A rapid review published in JMIR AI in October 2025 screened more than 1,400 studies on ambient scribes and found that just six met rigorous criteria for real-world evidence. The tools show promise, but the evidence base is still thin.

At UCSF, physicians have embraced the technology. "We've almost gotten to the point where, if we turned it off, we might lose a fair number of doctors," Wachter said. "It's almost become an expectation of practice now."

At Kaiser Permanente, a clinician’s age or years in practice had no correlation with adoption success. Instead, it was the heaviest-documenting specialties — mental health, primary care and emergency medicine — that saw the highest uptake.

Ultimately, the success story of AI scribes has implications far beyond improved documentation workflows. “The biggest success of scribes, when that story is finally written,” Wachter said, “will be winning over hearts and minds and creating receptivity for bigger, broader and, ultimately, more impactful tools.”

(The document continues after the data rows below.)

/-! ## The invariant of open skeleton walks -/

/-- **Open skeleton walks.**  Let every edge of `ω` be axial (`k ≥ 2`) and let `Φ` be a
configuration of the coarse lattice containing the coarse edge `{C, C + e_d}` whenever its `k`
sub-edges `{kC + i e_d, kC + (i+1) e_d}`, `0 ≤ i < k`, are all in `ω`.  If `u` and `w` are
joined by an open walk, then either the walk is trivial at a non-coarse vertex, or `u` and `w`
are interior points of one coarse edge, or there are coarse indices `C`, `C'` with `kC` within
`k - 1` of `u` (both coordinates), `C` joined to `C'` by a `Φ`-open path, and `w` on an open
straight run of length `≤ k - 1` issued from `kC'`. -/
theorem skeleton_reach {k : ℕ} (hk : 2 ≤ k) {ω : BondConfig (Site 2)}
    (hω : ∀ e ∈ ω, ∃ (v : Site 2) (d : Fin 2),
      e = s(v, v + (if d = 0 then ![1, 0] else ![0, 1])) ∧ (k : ℤ) ∣ v (if d = 0 then 1 else 0))
    (Φ : BondConfig (Site 2))
    (hΦh : ∀ C : Site 2, (∀ i : ℤ, (k : ℤ) * C 0 ≤ i → i < (k : ℤ) * C 0 + k →
        s((![i, (k : ℤ) * C 1] : Site 2), ![i + 1, (k : ℤ) * C 1]) ∈ ω) → s(C, C + ![1, 0]) ∈ Φ)
    (hΦv : ∀ C : Site 2, (∀ i : ℤ, (k : ℤ) * C 1 ≤ i → i < (k : ℤ) * C 1 + k →
        s((![(k : ℤ) * C 0, i] : Site 2), ![(k : ℤ) * C 0, i + 1]) ∈ ω) → s(C, C + ![0, 1]) ∈ Φ)
    {u w : Site 2} (h : (openGraph ω).Reachable u w) :
    (u = w ∧ ¬ ((k : ℤ) ∣ u 0 ∧ (k : ℤ) ∣ u 1)) ∨
    (∃ C : Site 2,
      (u 1 = k * C 1 ∧ w 1 = k * C 1 ∧ (k : ℤ) * C 0 < u 0 ∧ u 0 < k * C 0 + k ∧
          (k : ℤ) * C 0 < w 0 ∧ w 0 < k * C 0 + k) ∨
      (u 0 = k * C 0 ∧ w 0 = k * C 0 ∧ (k : ℤ) * C 1 < u 1 ∧ u 1 < k * C 1 + k ∧
          (k : ℤ) * C 1 < w 1 ∧ w 1 < k * C 1 + k)) ∨
    (∃ C C' : Site 2, ((k : ℤ) * C 0 - k < u 0 ∧ u 0 < k * C 0 + k ∧
        (k : ℤ) * C 1 - k < u 1 ∧ u 1 < k * C 1 + k) ∧
      PathIn (openGraph Φ) univ C C' ∧
      ((w 1 = k * C' 1 ∧ ((k : ℤ) * C' 0 - k < w 0 ∧ w 0 < k * C' 0 + k) ∧
          ∀ i : ℤ, min ((k : ℤ) * C' 0) (w 0) ≤ i → i < max ((k : ℤ) * C' 0) (w 0) →
            s((![i, (k : ℤ) * C' 1] : Site 2), ![i + 1, (k : ℤ) * C' 1]) ∈ ω) ∨
       (w 0 = k * C' 0 ∧ ((k : ℤ) * C' 1 - k < w 1 ∧ w 1 < k * C' 1 + k) ∧
          ∀ i : ℤ, min ((k : ℤ) * C' 1) (w 1) ≤ i → i < max ((k : ℤ) * C' 1) (w 1) →
            s((![(k : ℤ) * C' 0, i] : Site 2), ![(k : ℤ) * C' 0, i + 1]) ∈ ω))) := by
  have hk0 : (0 : ℤ) < k := by exact_mod_cast (show 0 < k by omega)
  have hk2 : (2 : ℤ) ≤ k := by exact_mod_cast hk
  -- adjacency in the coarse graph from full coarse edges
  have hadjh : ∀ C : Site 2, (∀ i : ℤ, (k : ℤ) * C 0 ≤ i → i < (k : ℤ) * C 0 + k →
      s((![i, (k : ℤ) * C 1] : Site 2), ![i + 1, (k : ℤ) * C 1]) ∈ ω) →
      (openGraph Φ).Adj C ![C 0 + 1, C 1] := fun C hC => by
    have e : C + ![1, 0] = ![C 0 + 1, C 1] := by ext j; fin_cases j <;> simp
    refine (openGraph_adj Φ _ _).2 ⟨e ▸ hΦh C hC, fun h' => ?_⟩
    have := congrFun h' 0; simp at this
  have hadjv : ∀ C : Site 2, (∀ i : ℤ, (k : ℤ) * C 1 ≤ i → i < (k : ℤ) * C 1 + k →
      s((![(k : ℤ) * C 0, i] : Site 2), ![(k : ℤ) * C 0, i + 1]) ∈ ω) →
      (openGraph Φ).Adj C ![C 0, C 1 + 1] := fun C hC => by
    have e : C + ![0, 1] = ![C 0, C 1 + 1] := by ext j; fin_cases j <;> simp
    refine (openGraph_adj Φ _ _).2 ⟨e ▸ hΦv C hC, fun h' => ?_⟩
    have := congrFun h' 1; simp at this
  rw [SimpleGraph.reachable_iff_reflTransGen] at h
  induction h with
  | refl =>
    by_cases hu : (k : ℤ) ∣ u 0 ∧ (k : ℤ) ∣ u 1
    · obtain ⟨⟨q0, hq0⟩, ⟨q1, hq1⟩⟩ := hu
      refine Or.inr (Or.inr ⟨![q0, q1], ![q0, q1], ?_, PathIn.refl (mem_univ _),
        Or.inl ⟨?_, ?_, fun i hi1 hi2 => ?_⟩⟩) <;>
        simp only [Matrix.cons_val_zero, Matrix.cons_val_one, Matrix.cons_val_fin_one] at * <;> omega
    · exact Or.inl ⟨rfl, hu⟩
  | @tail b c _ hbc ih =>
    have hbc' : s(b, c) ∈ ω := ((openGraph_adj ω b c).1 hbc).1
    have hstep := skeleton_step hω hbc'
    rcases ih with ⟨rfl, hu⟩ | ⟨C, hC⟩ | ⟨C, C', hCu, hpath, hseg⟩
    · ----------------------------------------------------------------- trivial walk at `u`
      rcases hstep with ⟨h0, h1, hdiv⟩ | ⟨h1, h0, hdiv⟩
      · -- horizontal step
        have hu0 : ¬ (k : ℤ) ∣ u 0 := fun h => hu ⟨h, hdiv⟩
        obtain ⟨q1, hq1⟩ := hdiv
        by_cases hc0 : (k : ℤ) ∣ c 0
        · obtain ⟨q0, hq0⟩ := hc0
          refine Or.inr (Or.inr ⟨![q0, q1], ![q0, q1], ?_, PathIn.refl (mem_univ _),
            Or.inl ⟨?_, ?_, fun i hi1 hi2 => ?_⟩⟩) <;>
            simp only [Matrix.cons_val_zero, Matrix.cons_val_one, Matrix.cons_val_fin_one] at * <;> omega
        · have hb := ediv_bounds hk0 (u 0)
          have hne1 : u 0 ≠ k * (u 0 / k) := fun h => hu0 ⟨_, h⟩
          have hne2 : c 0 ≠ k * (u 0 / k) := fun h => hc0 ⟨_, h⟩
          have hne3 : c 0 ≠ k * (u 0 / k) + k := fun h => hc0 ⟨u 0 / k + 1, by rw [h]; ring⟩
          refine Or.inr (Or.inl ⟨![u 0 / k, q1], Or.inl ?_⟩)
          simp only [Matrix.cons_val_zero, Matrix.cons_val_one, Matrix.cons_val_fin_one]
          omega
      · -- vertical step
        have hu1 : ¬ (k : ℤ) ∣ u 1 := fun h => hu ⟨hdiv, h⟩
        obtain ⟨q0, hq0⟩ := hdiv
        by_cases hc1 : (k : ℤ) ∣ c 1
        · obtain ⟨q1, hq1⟩ := hc1
          refine Or.inr (Or.inr ⟨![q0, q1], ![q0, q1], ?_, PathIn.refl (mem_univ _),
            Or.inr ⟨?_, ?_, fun i hi1 hi2 => ?_⟩⟩) <;>
            simp only [Matrix.cons_val_zero, Matrix.cons_val_one, Matrix.cons_val_fin_one] at * <;> omega
        · have hb := ediv_bounds hk0 (u 1)
          have hne1 : u 1 ≠ k * (u 1 / k) := fun h => hu1 ⟨_, h⟩
          have hne2 : c 1 ≠ k * (u 1 / k) := fun h => hc1 ⟨_, h⟩
          have hne3 : c 1 ≠ k * (u 1 / k) + k := fun h => hc1 ⟨u 1 / k + 1, by rw [h]; ring⟩
          refine Or.inr (Or.inl ⟨![q0, u 1 / k], Or.inr ?_⟩)
          simp only [Matrix.cons_val_zero, Matrix.cons_val_one, Matrix.cons_val_fin_one]
          omega
    · ----------------------------------------------------------------- inside one coarse edge
      rcases hC with ⟨hu1, hb1, hu0a, hu0b, hb0a, hb0b⟩ | ⟨hu0, hb0, hu1a, hu1b, hb1a, hb1b⟩
      · -- horizontal coarse edge
        rcases hstep with ⟨h0, h1, -⟩ | ⟨-, -, hdiv⟩
        · by_cases hc0 : (k : ℤ) ∣ c 0
          · have hc0' := eq_of_dvd_near (C := C 0) hk0 hc0 (by omega) (by omega)
            obtain ⟨q0, hq0⟩ := hc0
            refine Or.inr (Or.inr ⟨![q0, C 1], ![q0, C 1], ?_, PathIn.refl (mem_univ _),
              Or.inl ⟨?_, ?_, fun i hi1 hi2 => ?_⟩⟩) <;>
              simp only [Matrix.cons_val_zero, Matrix.cons_val_one, Matrix.cons_val_fin_one] at * <;> omega
          · have hne2 : c 0 ≠ k * C 0 := fun h => hc0 ⟨_, h⟩
            have hne3 : c 0 ≠ k * C 0 + k := fun h => hc0 ⟨C 0 + 1, by rw [h]; ring⟩
            refine Or.inr (Or.inl ⟨C, Or.inl ⟨hu1, by omega, hu0a, hu0b, ?_, ?_⟩⟩) <;> omega
        · exact absurd hdiv (not_dvd_of_between hk0 hb0a hb0b)
      · -- vertical coarse edge
        rcases hstep with ⟨-, -, hdiv⟩ | ⟨h1, h0, -⟩
        · exact absurd hdiv (not_dvd_of_between hk0 hb1a hb1b)
        · by_cases hc1 : (k : ℤ) ∣ c 1
          · have hc1' := eq_of_dvd_near (C := C 1) hk0 hc1 (by omega) (by omega)
            obtain ⟨q1, hq1⟩ := hc1
            refine Or.inr (Or.inr ⟨![C 0, q1], ![C 0, q1], ?_, PathIn.refl (mem_univ _),
              Or.inr ⟨?_, ?_, fun i hi1 hi2 => ?_⟩⟩) <;>
              simp only [Matrix.cons_val_zero, Matrix.cons_val_one, Matrix.cons_val_fin_one] at * <;> omega
          · have hne2 : c 1 ≠ k * C 1 := fun h => hc1 ⟨_, h⟩
            have hne3 : c 1 ≠ k * C 1 + k := fun h => hc1 ⟨C 1 + 1, by rw [h]; ring⟩
            refine Or.inr (Or.inl ⟨C, Or.inr ⟨hu0, by omega, hu1a, hu1b, ?_, ?_⟩⟩) <;> omega
    · ----------------------------------------------------------------- anchored walk
      rcases hseg with ⟨hb1, hb0, hedges⟩ | ⟨hb0, hb1, hedges⟩
      · -- `b` on a horizontal run from `kC'`
        rcases hstep with ⟨h0, h1, -⟩ | ⟨h1, h0, hdiv⟩
        · -- horizontal step
          have hnew := hedge_of_step hbc' h1 h0
          rw [hb1] at hnew
          by_cases hc0 : (k : ℤ) ∣ c 0
          · rcases eq_of_dvd_near (C := C' 0) hk0 hc0 (by omega) (by omega) with hc | hc | hc
            · -- new coarse vertex `k(C' - e₀)`
              have hfull : ∀ i : ℤ, (k : ℤ) * (![C' 0 - 1, C' 1] : Site 2) 0 ≤ i →
                  i < (k : ℤ) * (![C' 0 - 1, C' 1] : Site 2) 0 + k →
                  s((![i, (k : ℤ) * (![C' 0 - 1, C' 1] : Site 2) 1] : Site 2),
                    ![i + 1, (k : ℤ) * (![C' 0 - 1, C' 1] : Site 2) 1]) ∈ ω := by
                intro i hi1 hi2
                simp only [Matrix.cons_val_zero, Matrix.cons_val_one, Matrix.cons_val_fin_one,
                  mul_sub, mul_one] at hi1 hi2 ⊢
                by_cases hi : i = min (b 0) (c 0)
                · rw [hi]; exact hnew
                · exact hedges i (by omega) (by omega)
              have hadj := hadjh _ hfull
              have e : (![(![C' 0 - 1, C' 1] : Site 2) 0 + 1, (![C' 0 - 1, C' 1] : Site 2) 1] :
                  Site 2) = C' := by
                ext j; fin_cases j <;> simp
              rw [e] at hadj
              refine Or.inr (Or.inr ⟨C, ![C' 0 - 1, C' 1], hCu, hpath.tail hadj.symm (mem_univ _),
                Or.inl ⟨?_, ?_, fun i hi1 hi2 => ?_⟩⟩) <;>
                simp only [Matrix.cons_val_zero, Matrix.cons_val_one, Matrix.cons_val_fin_one, mul_sub, mul_one] at * <;> omega
            · -- back at `kC'`
              refine Or.inr (Or.inr ⟨C, C', hCu, hpath, Or.inl ⟨by omega, by omega,
                fun i hi1 hi2 => ?_⟩⟩)
              omega
            · -- new coarse vertex `k(C' + e₀)`
              have hfull : ∀ i : ℤ, (k : ℤ) * C' 0 ≤ i → i < (k : ℤ) * C' 0 + k →
                  s((![i, (k : ℤ) * C' 1] : Site 2), ![i + 1, (k : ℤ) * C' 1]) ∈ ω := by
                intro i hi1 hi2
                by_cases hi : i = min (b 0) (c 0)
                · rw [hi]; exact hnew
                · exact hedges i (by omega) (by omega)
              refine Or.inr (Or.inr ⟨C, ![C' 0 + 1, C' 1], hCu,
                hpath.tail (hadjh C' hfull) (mem_univ _), Or.inl ⟨?_, ?_, fun i hi1 hi2 => ?_⟩⟩) <;>
                simp only [Matrix.cons_val_zero, Matrix.cons_val_one, Matrix.cons_val_fin_one, mul_add, mul_one] at * <;> omega
          · -- interior point of a coarse edge at `kC'`
            have hne1 : c 0 ≠ k * C' 0 + k := fun h => hc0 ⟨C' 0 + 1, by rw [h]; ring⟩
            have hne2 : c 0 ≠ k * C' 0 - k := fun h => hc0 ⟨C' 0 - 1, by rw [h]; ring⟩
            refine Or.inr (Or.inr ⟨C, C', hCu, hpath, Or.inl ⟨by omega, by omega,
              fun i hi1 hi2 => ?_⟩⟩)
            by_cases hi : i = min (b 0) (c 0)
            · rw [hi]; exact hnew
            · exact hedges i (by omega) (by omega)
        · -- vertical step: only possible at `kC'` itself
          have hb0' : b 0 = k * C' 0 := by
            rcases eq_of_dvd_near (C := C' 0) hk0 hdiv (by omega) (by omega) with h | h | h <;>
              omega
          have hnew := vedge_of_step hbc' h0 h1
          rw [hb0'] at hnew
          refine Or.inr (Or.inr ⟨C, C', hCu, hpath, Or.inr ⟨by omega, by omega,
            fun i hi1 hi2 => ?_⟩⟩)
          have hi : i = min (b 1) (c 1) := by omega
          rw [hi]; exact hnew
      · -- `b` on a vertical run from `kC'`
        rcases hstep with ⟨h0, h1, hdiv⟩ | ⟨h1, h0, -⟩
        · -- horizontal step: only possible at `kC'` itself
          have hb1' : b 1 = k * C' 1 := by
            rcases eq_of_dvd_near (C := C' 1) hk0 hdiv (by omega) (by omega) with h | h | h <;>
              omega
          have hnew := hedge_of_step hbc' h1 h0
          rw [hb1'] at hnew
          refine Or.inr (Or.inr ⟨C, C', hCu, hpath, Or.inl ⟨by omega, by omega,
            fun i hi1 hi2 => ?_⟩⟩)
          have hi : i = min (b 0) (c 0) := by omega
          rw [hi]; exact hnew
        · -- vertical step
          have hnew := vedge_of_step hbc' h0 h1
          rw [hb0] at hnew
          by_cases hc1 : (k : ℤ) ∣ c 1
          · rcases eq_of_dvd_near (C := C' 1) hk0 hc1 (by omega) (by omega) with hc | hc | hc
            · -- new coarse vertex `k(C' - e₁)`
              have hfull : ∀ i : ℤ, (k : ℤ) * (![C' 0, C' 1 - 1] : Site 2) 1 ≤ i →
                  i < (k : ℤ) * (![C' 0, C' 1 - 1] : Site 2) 1 + k →
                  s((![(k : ℤ) * (![C' 0, C' 1 - 1] : Site 2) 0, i] : Site 2),
                    ![(k : ℤ) * (![C' 0, C' 1 - 1] : Site 2) 0, i + 1]) ∈ ω := by
                intro i hi1 hi2
                simp only [Matrix.cons_val_zero, Matrix.cons_val_one, Matrix.cons_val_fin_one,
                  mul_sub, mul_one] at hi1 hi2 ⊢
                by_cases hi : i = min (b 1) (c 1)
                · rw [hi]; exact hnew
                · exact hedges i (by omega) (by omega)
              have hadj := hadjv _ hfull
              have e : (![(![C' 0, C' 1 - 1] : Site 2) 0, (![C' 0, C' 1 - 1] : Site 2) 1 + 1] :
                  Site 2) = C' := by
                ext j; fin_cases j <;> simp
              rw [e] at hadj
              refine Or.inr (Or.inr ⟨C, ![C' 0, C' 1 - 1], hCu, hpath.tail hadj.symm (mem_univ _),
                Or.inr ⟨?_, ?_, fun i hi1 hi2 => ?_⟩⟩) <;>
                simp only [Matrix.cons_val_zero, Matrix.cons_val_one, Matrix.cons_val_fin_one, mul_sub, mul_one] at * <;> omega
            · -- back at `kC'`
              refine Or.inr (Or.inr ⟨C, C', hCu, hpath, Or.inr ⟨by omega, by omega,
                fun i hi1 hi2 => ?_⟩⟩)
              omega
            · -- new coarse vertex `k(C' + e₁)`
              have hfull : ∀ i : ℤ, (k : ℤ) * C' 1 ≤ i → i < (k : ℤ) * C' 1 + k →
                  s((![(k : ℤ) * C' 0, i] : Site 2), ![(k : ℤ) * C' 0, i + 1]) ∈ ω := by
                intro i hi1 hi2
                by_cases hi : i = min (b 1) (c 1)
                · rw [hi]; exact hnew
                · exact hedges i (by omega) (by omega)
              refine Or.inr (Or.inr ⟨C, ![C' 0, C' 1 + 1], hCu,
                hpath.tail (hadjv C' hfull) (mem_univ _), Or.inr ⟨?_, ?_, fun i hi1 hi2 => ?_⟩⟩) <;>
                simp only [Matrix.cons_val_zero, Matrix.cons_val_one, Matrix.cons_val_fin_one, mul_add, mul_one] at * <;> omega
          · -- interior point of a coarse edge at `kC'`
            have hne1 : c 1 ≠ k * C' 1 + k := fun h => hc1 ⟨C' 1 + 1, by rw [h]; ring⟩
            have hne2 : c 1 ≠ k * C' 1 - k := fun h => hc1 ⟨C' 1 - 1, by rw [h]; ring⟩
            refine Or.inr (Or.inr ⟨C, C', hCu, hpath, Or.inr ⟨by omega, by omega,
              fun i hi1 hi2 => ?_⟩⟩)
            by_cases hi : i = min (b 1) (c 1)
            · rw [hi]; exact hnew
            · exact hedges i (by omega) (by omega)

In “A Giant Leap,” he says the success of AI scribes is a single in the health care ballpark. The home run is clinical decision support that helps physicians choose the right test and the right treatment. Those tools require trust. And in health care, trust has to be earned one step at a time.

The AI scribe era is here. The tools are improving fast, the research is building and the message is consistent: Review your notes, understand your vendor and don't treat the technology as a finished product.